The error chart tells the story — max errors dropped from 275 to just 63:
The Rotation Problem
This is where things got really interesting. I started adding random rotations (anywhere from 0 to 360 degrees) to see how the model would handle orientation changes. I didn't do this originally — I was just doing noise at first — and when I finally added rotations, it was nearly impossible for the model to be reliably accurate.
The reason is pretty intuitive once you think about it: there are a ton of numbers that look very similar depending on what orientation you rotate them. Sixes and nines are the obvious one — rotate a 6 by 180 degrees and it is a 9. But fours and fives can look similar when rotated, especially when people are writing them fast. Sevens and ones too. When you're only giving the model a single digit with no surrounding context, it has no way of knowing what's up and what's down.
Rotated USPS digits — the 7 has become a < shape, the 2 is completely unrecognizable:
Even on clean (unnoisy) data, the rotated models couldn't match their non-rotated counterparts:
| Model | Combined Clean Accuracy |
|---|---|
| Clean Model (no rotation) | 98.26% |
| Mixed Model (no rotation) | 97.87% |
| Rotated Clean Model | 92.25% |
| Rotated Mixed Model | 92.12% |
That ~6% gap isn't a model problem — it's baked into the data. When a 6 and a 9 are literally the same shape rotated, no amount of training will reliably fix that.
The incorrect prediction grid makes this obvious. Look at how many 9s get misclassified as 2s, 4s, and 5s — the model is seeing rotated 9s and interpreting the curves as completely different digits:
When rotation was combined with noise, things got even worse. The rotated clean model dropped to 13.99% on MNIST at full noise — that's worse than random guessing:
| Model | MNIST 100% Noise | USPS 100% Noise |
|---|---|---|
| Clean Model | 62.02% | 53.96% |
| Mixed Model | 94.51% | 90.23% |
| Rotated Clean Model | 13.99% | 12.11% |
| Rotated Mixed Model | 81.98% | 71.25% |
The worst case: 660 incorrect predictions on digit 1 alone when combining rotation and noise with a model not trained for noise:
Rotated + noisy digits and the model's incorrect guesses:
My Takeaway
The conclusion I came to — and I presented this to the class, and everyone pretty much agreed — is that the only real way to improve accuracy with rotated digits is to give the model more context. If you had a string of numbers, like someone writing a three-digit zip code, you'd have multiple digits that the model could use to figure out the correct orientation. I was only giving it one number at a time, so it had no frame of reference.
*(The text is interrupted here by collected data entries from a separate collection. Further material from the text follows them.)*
import Literature.MathematicalPhysics.QuantumFieldTheory.LaportaRemiddi1996.AnalyticCoefficients

/-!
# `ζ(4) = π⁴/90` for the tree's series `LaportaRemiddi1996.zeta`

HONEST FRAMING: independent recomputation; certified where stated, statistical where stated; no new-physics claim.

Cell `pub-qed`, unit `pub-qed-lit`: the value `ζ(4) = π⁴/90` for the series `zeta k = Σ' n, 1/n^k` typed in
`Literature/…/LaportaRemiddi1996/AnalyticCoefficients.lean` (which proves `zeta_two` the same way),
transported from Mathlib's `riemannZeta_four` via `LaportaRemiddi1996.ofReal_zeta`. Used by the n = 3 and n
= 4 bubble-chain theorems (`TripleBubble.lean`, `QuadrupleBubble.lean`). [folklore]
-/

noncomputable section

open Real Set MeasureTheory intervalIntegral Filter Topology

namespace Summit.Ventures.QEDPrecision.BubbleChains

open Literature.MathematicalPhysics.QuantumFieldTheory.LaportaRemiddi1996 (zeta ofReal_zeta)

/-- `ζ(4) = π⁴/90` for the tree's series `zeta` (from Mathlib's `riemannZeta_four`). [folklore] -/
theorem zeta_four : zeta 4 = π ^ 4 / 90 := by
  have h := ofReal_zeta (k := 4) (by norm_num)
  rw [show ((4 : ℕ) : ℂ) = 4 by norm_num, riemannZeta_four] at h
  exact_mod_cast h

end Summit.Ventures.QEDPrecision.BubbleChains

end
Beyond the rotation problem, the noise results were honestly the most satisfying part. The fact that you can train on noisy data, lose almost nothing on clean accuracy, and gain 30%+ on degraded inputs — that's a massive win for basically no cost. If your model might encounter messy real-world data, there's almost no reason not to augment.
This project really helped me understand the deep intricacies of these models — what goes on at a fundamental level when you're building your own neural networks. It's one thing to read about convolutions and backpropagation; it's another to watch your model fail on rotated sixes and have to reason about why it's failing and what you can even do about it.